GUARDADOR DE PALAVRAS DO 2° ANO D
Não foi possível a minha presença, mas estou muito feliz pela publicação e recebimento do livro Guardador de Palavras do 2° Ano D pelos alunos.
Sou Bruno José Martins da Silva, professor e educador, licenciado em Pedagogia, bacharel em Psicopedagogia e Ciência Política. Possuo especialização em Docência e Gestão do Ensino Superior, Alfabetização e Letramento, Educação Infantil e Anos Iniciais. Vamos ao que interessa; O projeto Guardador de Palavras do 2° Ano D, nasceu no segundo ano do Ensino Fundamental como uma experiência profundamente significativa de ensino e aprendizagem, realizada por mim na Escola Municipal Lúcia Moro, na cidade de Cianorte no Paraná. Inspirado na obra Guardador de Palavras da Gabi, da autora Aida Franco, o trabalho aproximou a literatura Cianortense da realidade das crianças, valorizando a cultura local e o cotidiano de cada aluno. A proposta consistiu na criação de um guardador de palavras individual, no qual cada criança registrava, por meio da escrita e do desenho, suas memórias, pensamentos e experiências mais significativas no dia a dia. Ao longo dos meses do ano de 2023, os alunos foram trazendo suas vivências. Momentos simples, como um passeio no parque, uma brincadeira no balanço, uma viagem, ou um acontecimento em família, transformavam-se em desenhos e narrativas escritas com suas próprias palavras, ainda que permeadas por erros ortográficos, compreendidos como parte essencial do processo de aprendizagem.
Esse trabalho, revelou algo que eu desejava ver na prática, de que quando a criança escreve com sentido, a escrita deixa de ser uma atividade mecânica e passa a ser uma necessidade real. Nesse contexto, os alunos começaram a buscar a forma correta das palavras, questionando, refletindo e dialogando com o professor, não por imposição, mas por desejo de expressar com clareza aquilo que vivenciaram. A escrita, então, ganhou função social e significado concreto. A criação dos guardadores, foi fundamentado nos princípios da pedagogia histórico-crítica e pedagogia libertadora, tendo como base teórica pensadores como Dermeval Saviani e Paulo Freire, valorizando uma prática educativa crítica, significativa e libertadora sendo perfeito para o Ensino Fundamental. Nesse sentido, o guardador de palavras rompeu com a ideia da cópia e da memorização mecânica, transformando a escrita em instrumento de expressão, reflexão e construção da própria realidade. Ao final do processo, cada criança apresentou seu próprio livro o Guardador de Palavras com o seu nome, reunindo suas produções ao longo daquele ano. O Meu papel como professor, foi o mínimo na produção textual, limitando-se à organização final dos materiais: estruturar, ordenar e montar os registros em formato de livro. A autoria foi integralmente das crianças, respeitando suas vontades, contextos e formas de expressão.
O resultado desse trabalho foi apresentado na Mostra Cultural da escola, onde os guardadores de palavras foram expostos aos pais e comunidade, como registros de vida, e verdadeiro ensino, aprendizagem e identidade.

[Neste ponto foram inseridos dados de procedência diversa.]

/-- **The residue of a form exact on `𝔾_m` vanishes.** [folklore] -/
theorem laurentRes_gmRestrict_eq_zero_of_mem_exactOn {ω : PolyForm K 2 1} (h : ω ∈ exactOn K) :
    laurentRes K (gmRestrict K ω) = 0 := by
  rw [mem_exactOn_iff, isExactOn_succ_iff] at h
  obtain ⟨η, hη⟩ := h
  obtain ⟨f, rfl⟩ := (ofPoly (k := K) (n := 2)).surjective η
  rw [← sub_add_cancel ω 𝖽⟮f⟯, map_add, gmRestrict_eq_zero_of_mem K hη, zero_add,
    gmRestrict_extDeriv_ofPoly, laurentRes_laurentDeriv]

/-- `d(xy − 1) = y dx + x dy`. [folklore] -/
theorem extDeriv_ofPoly_eqn :
    𝖽⟮(X 0 * X 1 - 1 : P2 K)⟯ = (X 1 : P2 K) • 𝖽⟮(X 0 : P2 K)⟯ + (X 0 : P2 K) • 𝖽⟮(X 1 : P2 K)⟯ := by
  have h : 𝖽⟮(X 0 * X 1 - 1 : P2 K)⟯ = 𝖽⟮(X 0 * X 1 : P2 K)⟯ - 𝖽⟮(1 : P2 K)⟯ := by
    rw [map_sub]
    exact map_sub (extDerivₗ K 2 0) _ _
  rw [h, ← C_1, extDeriv_ofPoly_C, sub_zero, extDeriv_ofPoly_mul]

/-- **`f dy ≡ −f y² dx` modulo forms vanishing on `𝔾_m`** (`dy = −y² dx` on `xy = 1`). [folklore] -/
theorem smul_dX_one_add_mem (f : P2 K) :
    f • 𝖽⟮(X 1 : P2 K)⟯ + (f * X 1 ^ 2) • 𝖽⟮(X 0 : P2 K)⟯ ∈ vanishingForms (gmIdeal K) 1 := by
  have h1 : 𝖽⟮(X 0 * X 1 - 1 : P2 K)⟯ ∈ vanishingForms (gmIdeal K) (0 + 1) :=
    extDeriv_mem_vanishingForms _ ((ofPoly_mem_vanishingForms_iff _ _).mpr (eqn_mem_gmIdeal K))
  have key : f • 𝖽⟮(X 1 : P2 K)⟯ + (f * X 1 ^ 2) • 𝖽⟮(X 0 : P2 K)⟯ =
      (f * X 1) • 𝖽⟮(X 0 * X 1 - 1 : P2 K)⟯ + (-(f * (X 0 * X 1 - 1))) • 𝖽⟮(X 1 : P2 K)⟯ := by
    rw [extDeriv_ofPoly_eqn]
    module
  rw [key]
  exact Submodule.add_mem _ (Submodule.smul_mem _ _ h1)
    (smul_mem_vanishingForms _ (Submodule.neg_mem _ (Ideal.mul_mem_left _ _ (eqn_mem_gmIdeal K))) _)

variable [CharZero K]

/-- **The monomial forms `xᵃ yᵇ dx` modulo exact forms**: each is a `K`-multiple of `y dx`
modulo forms exact on `𝔾_m` — `xᵃ dx = d(xᵃ⁺¹/(a+1))`, `y^{m+2} dx ≡ d(y^{m+1})/(−(m+1))`,
`x^{a+1} y^{b+1} dx ≡ xᵃ yᵇ dx`. [cite: Hartshorne1975, Ch. II §7 p. 53] -/
theorem pow_smul_dX_mem (a b : ℕ) :
    (X 0 ^ a * X 1 ^ b : P2 K) • 𝖽⟮(X 0 : P2 K)⟯ ∈
      exactOn K ⊔ K ∙ ((X 1 : P2 K) • 𝖽⟮(X 0 : P2 K)⟯) := by
  induction a generalizing b with
  | zero =>
    rcases b with _ | _ | m
    · rw [pow_zero, pow_zero, one_mul, one_smul]
      exact Submodule.mem_sup_left (extDeriv_ofPoly_mem_exactOn K _)
    · rw [pow_zero, pow_one, one_mul]
      exact Submodule.mem_sup_right (Submodule.mem_span_singleton_self _)
    · have hv := smul_dX_one_add_mem K (X 1 ^ m)
      have hd := extDeriv_ofPoly_X_pow (k := K) (n := 2) 1 m
      have h3 : ((m + 1 : ℕ) : P2 K) • ((X 1 ^ m : P2 K) • 𝖽⟮(X 1 : P2 K)⟯ +
          (X 1 ^ m * X 1 ^ 2 : P2 K) • 𝖽⟮(X 0 : P2 K)⟯) - 𝖽⟮(X 1 ^ (m + 1) : P2 K)⟯ ∈ exactOn K :=
        Submodule.sub_mem _ (mem_exactOn_of_mem_vanishingForms K (Submodule.smul_mem _ _ hv))
          (extDeriv_ofPoly_mem_exactOn K _)
      rw [hd, smul_add, add_sub_cancel_left, Nat.cast_smul_eq_nsmul (P2 K), ← Nat.cast_smul_eq_nsmul K,
        Submodule.smul_mem_iff _ (by exact_mod_cast Nat.succ_ne_zero m)] at h3
      rw [pow_zero, one_mul, show (X 1 ^ (m + 2) : P2 K) = X 1 ^ m * X 1 ^ 2 by ring]
      exact Submodule.mem_sup_left h3
  | succ a ih =>
    rcases b with _ | b
    · have hd := extDeriv_ofPoly_X_pow (k := K) (n := 2) 0 (a + 1)
      have h3 : 𝖽⟮(X 0 ^ (a + 1 + 1) : P2 K)⟯ ∈ exactOn K := extDeriv_ofPoly_mem_exactOn K _
      rw [hd, Nat.cast_smul_eq_nsmul (P2 K), ← Nat.cast_smul_eq_nsmul K,
        Submodule.smul_mem_iff _ (by exact_mod_cast Nat.succ_ne_zero (a + 1))] at h3
      rw [pow_zero, mul_one]
      exact Submodule.mem_sup_left h3
    · have hsplit : (X 0 ^ (a + 1) * X 1 ^ (b + 1) : P2 K) =
          X 0 ^ a * X 1 ^ b + X 0 ^ a * X 1 ^ b * (X 0 * X 1 - 1) := by ring
      rw [hsplit, add_smul]
      exact Submodule.add_mem _ (ih b) (Submodule.mem_sup_left (mem_exactOn_of_mem_vanishingForms K
        (smul_mem_vanishingForms _ (Ideal.mul_mem_left _ _ (eqn_mem_gmIdeal K)) _)))

/-- **Every polynomial `1`-form on `𝔸²` is a `K`-multiple of `y dx` modulo forms exact on `𝔾_m`.**
[cite: Hartshorne1975, Ch. II §7 p. 53] -/
theorem exactOn_sup_span_eq_top : exactOn K ⊔ K ∙ ((X 1 : P2 K) • 𝖽⟮(X 0 : P2 K)⟯) = ⊤ := by
  rw [eq_top_iff]
  rintro ω -
  have hf : ∀ f : P2 K, f • 𝖽⟮(X 0 : P2 K)⟯ ∈ exactOn K ⊔ K ∙ ((X 1 : P2 K) • 𝖽⟮(X 0 : P2 K)⟯) := by
    intro f
    induction f using MvPolynomial.induction_on' with
    | monomial u a =>
      rw [show monomial u a = a • (X 0 ^ (u 0) * X 1 ^ (u 1) : P2 K) by
        rw [MvPolynomial.monomial_eq, Finsupp.prod_fintype _ _ (fun i => pow_zero _), Fin.prod_univ_two,
          MvPolynomial.smul_eq_C_mul], smul_assoc]
      exact Submodule.smul_mem _ a (pow_smul_dX_mem K (u 0) (u 1))
    | add p q hp hq =>
      rw [add_smul]
      exact Submodule.add_mem _ hp hq
  rw [eq_sum_oneFormCoeff_smul ω, Fin.sum_univ_two]
  refine Submodule.add_mem _ (hf _) ?_
  rw [← add_sub_cancel_right (oneFormCoeff 1 ω • 𝖽⟮(X 1 : P2 K)⟯)
    ((oneFormCoeff 1 ω * X 1 ^ 2) • 𝖽⟮(X 0 : P2 K)⟯)]
  exact Submodule.sub_mem _
    (Submodule.mem_sup_left (mem_exactOn_of_mem_vanishingForms K (smul_dX_one_add_mem K _))) (hf _)

/-- **Normal form of `1`-forms on `𝔾_m`**: for every polynomial `1`-form `ω` there is a constant
`c` with `ω − c · y dx` exact on `𝔾_m` (`c` is the residue of `ω|_{𝔾_m}` at `T = 0`).
[cite: Hartshorne1975, Ch. II §7 p. 53] -/
theorem exists_isExactOn_sub_smul_ydx (ω : PolyForm K 2 1) :
    ∃ c : K, IsExactOn (gmIdeal K) (ω - c • ((X 1 : P2 K) • 𝖽⟮(X 0 : P2 K)⟯)) := by
  have h : ω ∈ exactOn K ⊔ K ∙ ((X 1 : P2 K) • 𝖽⟮(X 0 : P2 K)⟯) := by
    rw [exactOn_sup_span_eq_top]
    exact Submodule.mem_top
  obtain ⟨e, he, z, hz, rfl⟩ := Submodule.mem_sup.mp h
  obtain ⟨c, rfl⟩ := Submodule.mem_span_singleton.mp hz
  exact ⟨c, by rwa [add_sub_cancel_right, ← mem_exactOn_iff]⟩

/-! ### `Ω²_{𝔾_m} = 0`: every `2`-form vanishes on `𝔾_m` -/

omit [CharZero K] in
/-- `dy ∧ β ≡ −y² dx ∧ β` modulo forms vanishing on `𝔾_m`. [folklore] -/
theorem dWedge_X_one_add_mem {p : ℕ} (β : PolyForm K 2 p) :
    dWedge (X 1 : P2 K) β + (X 1 ^ 2 : P2 K) • dWedge (X 0 : P2 K) β ∈
      vanishingForms (gmIdeal K) (p + 1) := by
  have h1 : dWedge (X 0 * X 1 - 1 : P2 K) β ∈ vanishingForms (gmIdeal K) (p + 1) :=
    dWedge_mem_vanishingForms _ (eqn_mem_gmIdeal K) β
  rw [dWedge_sub_one, dWedge_mul] at h1
  have key : dWedge (X 1 : P2 K) β + (X 1 ^ 2 : P2 K) • dWedge (X 0 : P2 K) β =
      (X 1 : P2 K) • ((X 0 : P2 K) • dWedge (X 1 : P2 K) β + (X 1 : P2 K) • dWedge (X 0 : P2 K) β) +
        (-(X 0 * X 1 - 1 : P2 K)) • dWedge (X 1 : P2 K) β := by
    rw [smul_add, smul_smul, smul_smul, add_right_comm, ← add_smul, ← pow_two, neg_sub,
      mul_comm (X 1 : P2 K) (X 0), add_sub_cancel, one_smul]
  rw [key]
  exact Submodule.add_mem _ (Submodule.smul_mem _ _ h1)
    (smul_mem_vanishingForms _ (Submodule.neg_mem _ (eqn_mem_gmIdeal K)) _)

Além de uma atividade pedagógica para uma exposição, o projeto que realizamos, tornou-se uma experiência transformadora, na qual a escrita deixou de ser um exercício escolar e passou a ser um meio de eternizar memórias, sentimentos e vivências daquelas crianças. Penso que o Guardador de Palavras do 2° Ano D, não foi apenas um projeto, mas uma prova de que, quando a criança se expressa livremente e com sentido, o aprendizado se torna vivo, significativo e humano. Termino citando o que Paulo Freire Disse: “O professor é, naturalmente, um artista, mas ser um artista não significa que ele ou ela consiga formar o perfil, possa moldar os alunos. O que um educador faz no ensino é tornar possível que os estudantes se tornem eles mesmos” (Paulo Freire).